**WHAT IS REQUIRED:** One range is to be output from the listing below, exactly as written: the line with "have hL1' : (1" to the line with "rotor rung: FIN", both kept.

DATA TO PROCESS section start

omit [NeZero m] in
/-- **Block membership is equality of coarse coordinates**: for fine sites `x', x` of `(ℤ/bm)^d`,
`(∀ i, ⌊x'_i/b⌋ = ⌊x_i/b⌋) ↔ β x' = β x`, `β x = (⌊x_i/b⌋ mod m)_i`. [folklore] -/
theorem block_iff_coarse_eq (hM : M = b * m) (x' x : TorusSite d M) :
    (∀ i : Fin d, (x' i).val / b = (x i).val / b) ↔
      (fun i : Fin d => (((x' i).val / b : ℕ) : ZMod m)) =
        fun i : Fin d => (((x i).val / b : ℕ) : ZMod m) := by
  rw [funext_iff]
  refine forall_congr' fun i => ?_
  rw [ZMod.natCast_eq_natCast_iff', Nat.mod_eq_of_lt (val_div_lt hM x' i),
    Nat.mod_eq_of_lt (val_div_lt hM x i)]

/-- Block membership relative to a coarse site `X`: `(∀ i, ⌊x'_i/b⌋ = X_i.val) ↔ β x' = X`.
[folklore] -/
theorem block_iff_coarse_eq' (hM : M = b * m) (x' : TorusSite d M) (X : TorusSite d m) :
    (∀ i : Fin d, (x' i).val / b = (X i).val) ↔
      (fun i : Fin d => (((x' i).val / b : ℕ) : ZMod m)) = X := by
  have hX : (fun i : Fin d => (((X i).val : ℕ) : ZMod m)) = X := funext fun i => ZMod.natCast_zmod_val _
  conv_rhs => rw [← hX]
  rw [funext_iff]
  refine forall_congr' fun i => ?_
  rw [ZMod.natCast_eq_natCast_iff', Nat.mod_eq_of_lt (val_div_lt hM x' i),
    Nat.mod_eq_of_lt (ZMod.val_lt (X i))]

/-- **Translations by `b·V` act on blocks**: `β (x + bV) = β x + V`, where the fine vector `bV`
has components `b · V_i.val`. (`⌊(a + b·v) mod bm⌋/b ≡ ⌊a/b⌋ + v (mod m)`.) [folklore] -/
theorem coarse_add_lift (hM : M = b * m) (x : TorusSite d M) (V : TorusSite d m) :
    (fun i : Fin d => ((((x + fun j => ((b * (V j).val : ℕ) : ZMod M)) i).val / b : ℕ) : ZMod m)) =
      (fun i : Fin d => (((x i).val / b : ℕ) : ZMod m)) + V := by
  have hb : 0 < b := pos_of_eq_mul hM
  subst hM
  funext i
  simp only [Pi.add_apply]
  have hval : (x i + ((b * (V i).val : ℕ) : ZMod (b * m))).val =
      ((x i).val + b * (V i).val) % (b * m) := by
    rw [ZMod.val_add, ZMod.val_natCast, Nat.add_mod_mod]
  rw [hval, Nat.mod_mul_right_div_self, Nat.add_mul_div_left _ _ hb, ZMod.natCast_mod,
    Nat.cast_add, ZMod.natCast_zmod_val]
import Mathlib.Analysis.SpecificLimits.Basic
import Mathlib.Order.Filter.AtTopBot.Basic
import Mathlib.Topology.MetricSpace.Basic
import HarnessLib

/-!
# Fekete's lemma along squares, with tiling defects and complement filling

Trunk T-QLATTICE (family `hubbard`); the real-analysis step of the thermodynamic limit of the
ground-state energy density of the Hubbard model on two-dimensional tori
(`HubbardTorus2DEnergyDensity.lean`, support item `TwPureThermalBound` of the route
`HubbardSuperconductivity/ThermalWedge`). A sequence `b : ℕ → ℝ` of "energies per site of the
`L × L` box" which is bounded below, tiling-subadditive up to boundary and rounding defects,
`b((k+1)M) ≤ b(M) + C/M + D/M²`, and monotone up to the cost of filling the complement of an
`ℓ × ℓ` corner of the `L × L` box, `L² b(L) ≤ ℓ² b(ℓ) + C(L² - ℓ² + L)`, converges — to
`inf_M (b M + C/M + D/M²)` (`tendsto_of_tiling_of_filling`). This is Fekete's lemma in the shape
produced by cutting tori (Ruelle, *Statistical Mechanics* (1969), §2.1–2.2; compare
`Summit…Theorems.stub_subadditiveLimit2D` of the route `WeakCouplingBCS`, which assumes an exact
monotonicity `a(L) ≤ a(M) + CL` instead of the complement filling). Everything is proved; no
definition. [folklore]
-/

open Filter Topology

namespace Literature.MathematicalPhysics.QuantumLattice.ThermodynamicLimit

/-- **Fekete's lemma along squares, with tiling defects and complement filling.** Let
`b : ℕ → ℝ` (think: an energy per site of the `L × L` torus) satisfy, for `M ≥ M₀ ≥ 1`,
(i) `b M ≥ -c`; (ii) tiling: `b((k+1)M) ≤ b(M) + C/M + D/M²`; (iii) filling: for `M₀ ≤ ℓ ≤ L`,
`L² b(L) ≤ ℓ² b(ℓ) + C(L² - ℓ² + L)`, with `C, D ≥ 0`. Then `b(L)` converges (to
`inf_{M ≥ M₀} (b M + C/M + D/M²)`). (Ruelle, *Statistical Mechanics* (1969), §2.1–2.2.) [folklore] -/
theorem tendsto_of_tiling_of_filling (b : ℕ → ℝ) {C D c : ℝ} {M₀ : ℕ} (hM₀ : 1 ≤ M₀) (hC : 0 ≤ C)
    (hD : 0 ≤ D) (hlow : ∀ M, M₀ ≤ M → -c ≤ b M)
    (htile : ∀ k M : ℕ, M₀ ≤ M → b ((k + 1) * M) ≤ b M + C / M + D / (M : ℝ) ^ 2)
    (hfill : ∀ ℓ L : ℕ, M₀ ≤ ℓ → ℓ ≤ L →
      (L : ℝ) ^ 2 * b L ≤ (ℓ : ℝ) ^ 2 * b ℓ + C * ((L : ℝ) ^ 2 - (ℓ : ℝ) ^ 2 + L)) :
    ∃ e : ℝ, Tendsto b atTop (𝓝 e) := by
  -- the candidate limit
  set B : ℕ → ℝ := fun M => b M + C / M + D / (M : ℝ) ^ 2 with hB
  set S : Set ℝ := B '' {M | M₀ ≤ M} with hS
  have hSne : S.Nonempty := ⟨B M₀, M₀, Set.mem_setOf.2 le_rfl, rfl⟩
  have hSbdd : BddBelow S := by
    refine ⟨-c, ?_⟩
    rintro _ ⟨M, hM, rfl⟩
    have h1 := hlow M hM
    have h2 : 0 ≤ C / M := by positivity
    have h3 : 0 ≤ D / (M : ℝ) ^ 2 := by positivity
    simp only [hB]; linarith
  set β := sInf S with hβ
  have hβle : ∀ M, M₀ ≤ M → β ≤ B M := fun M hM => csInf_le hSbdd ⟨M, hM, rfl⟩
  refine ⟨β, Metric.tendsto_atTop.2 fun ε hε => ?_⟩
  -- choose `M` with `B M < β + ε/2`
  obtain ⟨_, ⟨M, hM, rfl⟩, hBM⟩ := exists_lt_of_csInf_lt hSne (lt_add_of_pos_right β (half_pos hε))
  have hM1 : 1 ≤ M := hM₀.trans hM
  have hMpos : (0 : ℝ) < M := by exact_mod_cast hM1
  -- the error term `(2M|B M| + C(2M+1))/L` and the lower error `C/L + D/L²`
  set R : ℝ := 2 * M * |B M| + C * (2 * M + 1) with hR
  have hR0 : 0 ≤ R := by positivity
  obtain ⟨L₁, hL₁⟩ := exists_nat_gt (max (R / (ε / 2)) ((C + D) / (ε / 2)))
  refine ⟨max L₁ (max M 1), fun L hL => ?_⟩
  have hLL₁ : L₁ ≤ L := le_of_max_le_left hL
  have hLM : M ≤ L := le_of_max_le_left (le_of_max_le_right hL)
  have hL1 : 1 ≤ L := le_of_max_le_right (le_of_max_le_right hL)
  have hLpos : (0 : ℝ) < L := by exact_mod_cast hL1
  have hLgt : max (R / (ε / 2)) ((C + D) / (ε / 2)) < L := hL₁.trans_le (by exact_mod_cast hLL₁)
  have hRL : R / L < ε / 2 := by
    rw [div_lt_iff₀ hLpos]
    have := (le_max_left _ _).trans_lt hLgt
    rw [div_lt_iff₀ (half_pos hε)] at this
    linarith
  have hCDL : (C + D) / L < ε / 2 := by
    rw [div_lt_iff₀ hLpos]
    have := (le_max_right _ _).trans_lt hLgt
    rw [div_lt_iff₀ (half_pos hε)] at this
    linarith
  rw [Real.dist_eq, abs_sub_lt_iff]
  constructor
  · -- upper bound: `b L ≤ B M + R / L`
    set k : ℕ := L / M with hk
    have hk1 : 1 ≤ k := (Nat.one_le_div_iff (hM₀.trans hM)).2 hLM
    set ℓ : ℕ := k * M with hℓ
    have hℓL : ℓ ≤ L := Nat.div_mul_le_self L M
    have hℓM : M ≤ ℓ := by
      calc M = 1 * M := (one_mul M).symm
        _ ≤ k * M := Nat.mul_le_mul_right M hk1
    have hM₀ℓ : M₀ ≤ ℓ := hM.trans hℓM
    have hLℓ : L - ℓ < M := by
      have := Nat.div_add_mod' L M
      have h2 : L % M < M := Nat.mod_lt L (hM₀.trans hM)
      rw [hℓ, hk]
      omega
    -- tiling at `ℓ = k M`
    have ht : b ℓ ≤ B M := by
      obtain ⟨k', hk'⟩ : ∃ k', k = k' + 1 := ⟨k - 1, by omega⟩
      rw [hℓ, hk']
      exact htile k' M hM
    -- filling from `ℓ` to `L`
    have hf := hfill ℓ L hM₀ℓ hℓL
    have hℓpos : (0 : ℝ) ≤ ℓ := by positivity
    have hℓL' : (ℓ : ℝ) ≤ L := by exact_mod_cast hℓL
    have hgap : (L : ℝ) ^ 2 - (ℓ : ℝ) ^ 2 ≤ 2 * L * M := by
      have h1 : (L : ℝ) - ℓ ≤ M := by
        have : ((L - ℓ : ℕ) : ℝ) < M := by exact_mod_cast hLℓ
        rw [Nat.cast_sub hℓL] at this
        exact this.le
      nlinarith
    -- `ℓ² b ℓ ≤ ℓ² B M ≤ L² B M + (L² - ℓ²)|B M|`
    have h1 : (ℓ : ℝ) ^ 2 * b ℓ ≤ (L : ℝ) ^ 2 * B M + ((L : ℝ) ^ 2 - (ℓ : ℝ) ^ 2) * |B M| := by
      have h2 : (ℓ : ℝ) ^ 2 * b ℓ ≤ (ℓ : ℝ) ^ 2 * B M := mul_le_mul_of_nonneg_left ht (by positivity)
      have h3 : (ℓ : ℝ) ^ 2 * B M = (L : ℝ) ^ 2 * B M - ((L : ℝ) ^ 2 - (ℓ : ℝ) ^ 2) * B M := by ring
      have h4 : -(((L : ℝ) ^ 2 - (ℓ : ℝ) ^ 2) * B M) ≤ ((L : ℝ) ^ 2 - (ℓ : ℝ) ^ 2) * |B M| := by
        rw [← mul_neg]
        exact mul_le_mul_of_nonneg_left (neg_le_abs _) (by nlinarith)
      linarith
    have h5 : (L : ℝ) ^ 2 * b L ≤ (L : ℝ) ^ 2 * B M + L * R := by
      have h6 : ((L : ℝ) ^ 2 - (ℓ : ℝ) ^ 2) * |B M| ≤ 2 * L * M * |B M| :=
        mul_le_mul_of_nonneg_right hgap (abs_nonneg _)
      have h7 : C * ((L : ℝ) ^ 2 - (ℓ : ℝ) ^ 2 + L) ≤ C * (2 * L * M + L) := by
        exact mul_le_mul_of_nonneg_left (by linarith) hC
      have : L * R = 2 * L * M * |B M| + C * (2 * L * M + L) := by simp only [hR]; ring
      linarith
    have h8 : b L ≤ B M + R / L := by
      have hL2 : (0 : ℝ) < (L : ℝ) ^ 2 := by positivity
      have key : (L : ℝ) ^ 2 * b L ≤ (L : ℝ) ^ 2 * (B M + R / L) := by
        have : (L : ℝ) ^ 2 * (B M + R / L) = (L : ℝ) ^ 2 * B M + L * R := by
          field_simp
        rw [this]; exact h5
      exact le_of_mul_le_mul_left key hL2
    linarith
  · -- lower bound: `β ≤ B L = b L + C/L + D/L²`
    have h1 := hβle L (hM.trans hLM)
    have h2 : C / L + D / (L : ℝ) ^ 2 ≤ (C + D) / L := by
      rw [add_div]
      have hL1' : (1 : ℝ) ≤ L := by exact_mod_cast hL1
      have hLL : (L : ℝ) ≤ (L : ℝ) ^ 2 := by nlinarith
      have : D / (L : ℝ) ^ 2 ≤ D / L := div_le_div_of_nonneg_left hD hLpos hLL
      linarith
    simp only [hB] at h1
    linarith

end Literature.MathematicalPhysics.QuantumLattice.ThermodynamicLimit
import Summits.HubbardSuperconductivity.HubbardSuperconductivity.Theorems.AnisotropyChordTransferFibre3FinXC2Eval
import Summits.HubbardSuperconductivity.HubbardSuperconductivity.Theorems.AnisotropyChordTransferFibre3FinXC2P22db
import Summits.HubbardSuperconductivity.HubbardSuperconductivity.Theorems.AnisotropyChordTransferFibre3FinXC2P22dc

/-!
# Route `AnisotropyChord` / H0 rotor rung: FIN XBC2 combined (rows `N₁` + C) certificate at `L = 22` — cell facts, part `db`

Kernel facts `xbcCellAny2 22 (49/50) 20 la lb (c, bn) = true` (evaluator `…FinXC2Eval` on `…FinXB2Eval`, point wedges rewritten to certified literal tables `…FinXC2P22*`) for 1 λ-cell(s)
(`…FinXC2Eval.xbcCheck2`; cell design: g5 `xbc_design.py` (≤ 2.5 % cells, b = bn/20 ≥ 1.04·b_cell), mirrors `xb_mirror.py`/`xc_mirror.py`); assembled in `…FinXC2TwentyTwo`.
Prover seat `hubbard-h0-rotor-p3` g6; helper for piece A = stmt-HubbardSuperconductivity-23918 of rung 19089 (`--supports`, helper class).
WHAT THIS IS NOT: nothing here proves superconductivity in the Hubbard model (rotor TARGET as worded stays FALSE, g15 verdict); kernel facts for the FIN certificate of TWO hypotheses (rows `N₁`, C) of ONE conditional reduction.  Tree imports only; no sorry, no new axioms.
-/

set_option linter.dupNamespace false

namespace Summit.HubbardSuperconductivity.HubbardSuperconductivity.Theorems.AnisotropyChord.Transfer.Fibre3

namespace FinXB

set_option maxHeartbeats 4000000 in
/-- kernel fact: cell 120 at `L = 22` (certified, (c, bn) = ((11/20 : ℚ), 19)). [folklore] -/
theorem xbc2c22_120 : xbcCellAny2 22 (49/50 : ℚ) 20 2146804489874952 2200474602121826 ((11/20 : ℚ), (19 : ℕ)) = true := by
  unfold xbcCellAny2
  rw [twc22_105_eq, twc22_106_eq]
  decide +kernel

end FinXB

end Summit.HubbardSuperconductivity.HubbardSuperconductivity.Theorems.AnisotropyChord.Transfer.Fibre3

DATA TO PROCESS section end

**REPLY:**
      have hL1' : (1 : ℝ) ≤ L := by exact_mod_cast hL1
      have hLL : (L : ℝ) ≤ (L : ℝ) ^ 2 := by nlinarith
      have : D / (L : ℝ) ^ 2 ≤ D / L := div_le_div_of_nonneg_left hD hLpos hLL
      linarith
    simp only [hB] at h1
    linarith

end Literature.MathematicalPhysics.QuantumLattice.ThermodynamicLimit
import Summits.HubbardSuperconductivity.HubbardSuperconductivity.Theorems.AnisotropyChordTransferFibre3FinXC2Eval
import Summits.HubbardSuperconductivity.HubbardSuperconductivity.Theorems.AnisotropyChordTransferFibre3FinXC2P22db
import Summits.HubbardSuperconductivity.HubbardSuperconductivity.Theorems.AnisotropyChordTransferFibre3FinXC2P22dc

/-!
# Route `AnisotropyChord` / H0 rotor rung: FIN XBC2 combined (rows `N₁` + C) certificate at `L = 22` — cell facts, part `db`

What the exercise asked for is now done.